__Problem statement__
Working through the records below, count the lines that include "UNDER". The reply is that number alone.

[Collected data]
--------------------------------
/-!
# Realised histories: THE REPAIRED END v3.1 UNDER THE TWO PINS, OVER THE MEMORY-AGNOSTIC CARRIER (`…RunW_pinnedT3bPD`)
(INTERFACE REQUEST NE7b IR-41-5 «S12-W», leaf-02 part, file E5; repair route R-41-a of R-OWNER-41-1)

Summits-side support leaf of the T⁴-continuum cell (rung (B)+1 on a FINITE torus only; NOT infinite volume, NOT the
mass gap, NOT the Clay statement; NOT a proof of the spine estimate NE7b, which is the cell's OWN estimate, NOT PRINTED
and NOT PROVED).  Row NE7b, route «COUNT» ∕ R-P1, row S12-W of `t4/b2b-balaban-t4-ne7b-p1/LEAVES-NE7b.md` (owner's
IR-41-5, `HOME/INBOX.md` l.651; leaf-02's fixed names `CLAIMS.log` l.27398): E5 = the W-twin of this seat's
`HistoryRealiseCellsRunPinnedT3bP` (p224056).

WHY.  The landed pinned END `hybridNE7_of_realisedDomainsRun_pinnedT3bPD` reads H3 through `RealisedDomainsR …`, whose
geometric clause rests on `Realises` — renewal memory FROZEN, stop demanded AT the renewal index (the owner's located
MODEL findings F-ne7bp1g40-1 and #3, R-OWNER-40-2 ∕ R-OWNER-41-1; B16 = [Balaban1989LargeFieldII] pp. 383–384, B15 =
[Balaban1989LargeFieldI] pp. 177, 198 — manuscripts UNDER AUDIT, locators only, nothing asserted).  Repair route R-41-a:
the END must not depend on the readiness CONVENTION.  THIS FILE re-plugs the pinned END over leaf-03's memory-agnostic
domains carrier `RealisedDomainsRW` (`HistoryRealiseWeakCells`, IR-41-4 (3)) and leaf-03's W-END of record v3.1
`HistoryRealiseCellsRunMultEndPDW.hybridNE7_of_realisedDomainsRunW_printedT3bPD` (S12-W W9): statement = the landed one with
`RealisedDomainsR ↦ RealisedDomainsRW`, proof = the landed proof with `…Run_printedT3bPD ↦ …RunW_printedT3bPD`; the
thresholds (`γ₁`, `g₁ := min (min 1 (exp (−irThresholdTLE ∕ 2))) (exp (−(x_Θ + 1) ∕ 2))`, `Em`) and the by-name discharges
(`HistoryFlow.flowSide_of_betaPertHyp`, `HistoryFlowProfileLevel.thresholdPaid_of_coupling`,
`HistoryRealiseCellsRunPinned.beta0_le_of_L_mul_le` ∕ `…le_log_inv_sq_of_le_exp` ∕ `…four_le_L` — all carrier-free) are
UNCHANGED; the conclusion is BYTE-IDENTICAL.  The landed END stays.  Append-only: nothing landed is edited.

WHAT.  **`hybridNE7_of_realisedDomainsRunW_pinnedT3bPD`**.  [folklore] composition by name; no `def`, no `[cite:]` tag,
nothing printed asserted, no `Prop` fact minted (c1), zero `sorry`.  DISPLAYED: exactly as in the landed file (the module
docstring of `HistoryRealiseCellsRunPinnedT3bP`), with H3 in its W-form.

HONEST.  END v3.1 re-quantified over the W-carrier, not a new estimate; H3^NE7b (W-form), (B) and the BetaPertH-flow facts
stay DISPLAYED ∕ pinned BY NAME; by-name class of every `WALL-NE7b-P1.md` §2 binder UNCHANGED; headline p224237 UNCHANGED
BY NAME; NE7b NOT proved; spine 0∕9.  HONEST DEPENDENCY (cell): continuum YM on T⁴ ⇐ BetaPertH ∧ nine spine estimates
(0/9 proved); BetaPertH ⇐ (D1) ∧ (D4) ∧ CAP+tail; G-an2-4 gates asym, D1 and NE2/3/4.  This file changes none of it. -/

open Finset MeasureTheory
open Literature.MathematicalPhysics.QuantumFieldTheory.Balaban1983to89
open T4PersistenceDictionary T4PersistentHistoryCount T4BankedInduction T4PrintedShapeBanking
open T4WeightBudget T4GlobalDenominator T4LiveClassFibration T4LiveStructureGas T4LiveGasToTerms T4RecordPriceSeam
open T4PartnerMultiplicity T4IndicatorShell T4MatchingAssembly T4MatchingClosure T4MatchingClosureSocket T4Continuum
open T4StabilitySocket T4BranchingRecordsGas T4TaggedShapeBanking T4CanonicalMenus T4RenewalChains
open Summit.QuantumFields.BalabanUV.T4Continuum.PlacementBatch Summit.QuantumFields.BalabanUV.T4Continuum.PlacementSkeleton
open Summit.QuantumFields.BalabanUV.T4Continuum.CountThresholdUniform Summit.QuantumFields.BalabanUV.T4Continuum.CountThresholdExit
open Summit.QuantumFields.BalabanUV.T4Continuum.CountSeamJunction Summit.QuantumFields.BalabanUV.T4Continuum.LateMergers
open Summit.QuantumFields.BalabanUV.T4Continuum.HistoryFlow Summit.QuantumFields.BalabanUV.T4Continuum.HistoryRegeneration
open Summit.QuantumFields.BalabanUV.T4Continuum.HistoryTables Summit.QuantumFields.BalabanUV.T4Continuum.HistoryAssemblyTrees
open Summit.QuantumFields.BalabanUV.T4Continuum.HistoryAssemblyTerms Summit.QuantumFields.BalabanUV.T4Continuum.HistoryAssemblyPedigree
open Summit.QuantumFields.BalabanUV.T4Continuum.HistoryConstants Summit.QuantumFields.BalabanUV.T4Continuum.HistoryGen
open Literature.MathematicalPhysics.QuantumFieldTheory.Balaban1983to89.B13ScaleTransfer
open Summit.QuantumFields.BalabanUV.T4Continuum.ZoneSkeleton Summit.QuantumFields.BalabanUV.T4Continuum.HistorySocketTH
open Summit.QuantumFields.BalabanUV.T4Continuum.HistoryCaps Summit.QuantumFields.BalabanUV.T4Continuum.HistoryAssemblyPrice
open Summit.QuantumFields.BalabanUV.T4Continuum.HistoryBankingLE Summit.QuantumFields.BalabanUV.T4Continuum.HistoryExitLE
open Summit.QuantumFields.BalabanUV.T4Continuum.HistoryAssemblyTreesLE Summit.QuantumFields.BalabanUV.T4Continuum.HistoryAssemblyTermsLE
open Summit.QuantumFields.BalabanUV.T4Continuum.HistoryRealise Summit.QuantumFields.BalabanUV.T4Continuum.HistoryAssemblyRealiseLE
open Summit.QuantumFields.BalabanUV.T4Continuum.HistoryAssemblyMult Summit.QuantumFields.BalabanUV.T4Continuum.HistoryAssemblyMultKey
open Summit.QuantumFields.BalabanUV.T4Continuum.HistoryAssemblyRealiseRun Summit.QuantumFields.BalabanUV.T4Continuum.HistoryAssemblyRealiseMult
open Summit.QuantumFields.BalabanUV.T4Continuum.HistoryZones Summit.QuantumFields.BalabanUV.T4Continuum.HistoryRealiseCells
open Summit.QuantumFields.BalabanUV.T4Continuum.HistoryRealiseCellsRun Summit.QuantumFields.BalabanUV.T4Continuum.HistoryAssemblyRealiseRunMult
open Summit.QuantumFields.BalabanUV.T4Continuum.HistoryRealiseCellsRunMult Summit.QuantumFields.BalabanUV.T4Continuum.HistoryAssemblyMultInstance
open Summit.QuantumFields.BalabanUV.T4Continuum.HistoryJoinsPlacedMember Summit.QuantumFields.BalabanUV.T4Continuum.PlacementSkeleton
open Summit.QuantumFields.BalabanUV.T4Continuum.HistoryJoinsPlacedMult Summit.QuantumFields.BalabanUV.T4Continuum.HistoryRealiseDistinct
open Summit.QuantumFields.BalabanUV.T4Continuum.HistoryRegionTemplates Summit.QuantumFields.BalabanUV.T4Continuum.HistoryCaps
open Summit.QuantumFields.BalabanUV.T4Continuum.HistoryZoneEvolve (cth)
open Literature.MathematicalPhysics.QuantumFieldTheory.Balaban1983to89.B16SProfile (DropCtl)
open Summit.QuantumFields.BalabanUV.T4Continuum.HistoryRealiseCellsRunMultEnd Summit.QuantumFields.BalabanUV.T4Continuum.HistoryRealiseCellsRunMultP
open Summit.QuantumFields.BalabanUV.T4Continuum.HistoryRealiseCellsRunMultEndP
open Summit.QuantumFields.BalabanUV.T4Continuum.HistoryRealiseCellsRunMultEndPD

open Summit.QuantumFields.BalabanUV.T4Continuum.HistoryRealisePrint Summit.QuantumFields.BalabanUV.T4Continuum.HistoryRealiseWeak
open Summit.QuantumFields.BalabanUV.T4Continuum.HistoryRealisePrintReading Summit.QuantumFields.BalabanUV.T4Continuum.HistoryRealiseWeakReading
open Summit.QuantumFields.BalabanUV.T4Continuum.HistoryRealisePrintCells Summit.QuantumFields.BalabanUV.T4Continuum.HistoryRealiseWeakCells
open Summit.QuantumFields.BalabanUV.T4Continuum.HistoryRealiseCellsRunPinnedT3bP
open Summit.QuantumFields.BalabanUV.T4Continuum.HistoryRealiseCellsRunMultEndPDW
namespace Summit.QuantumFields.BalabanUV.T4Continuum.HistoryRealiseCellsRunPinnedT3bPW

noncomputable section

universe u v w

section Pinned

variable {F : T4Family} {G : Type*} [GaugeGroup G] [MeasurableSpace G] [HaarData G] [RegularGaugeGroup G]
--------------------------------
__Response box__
2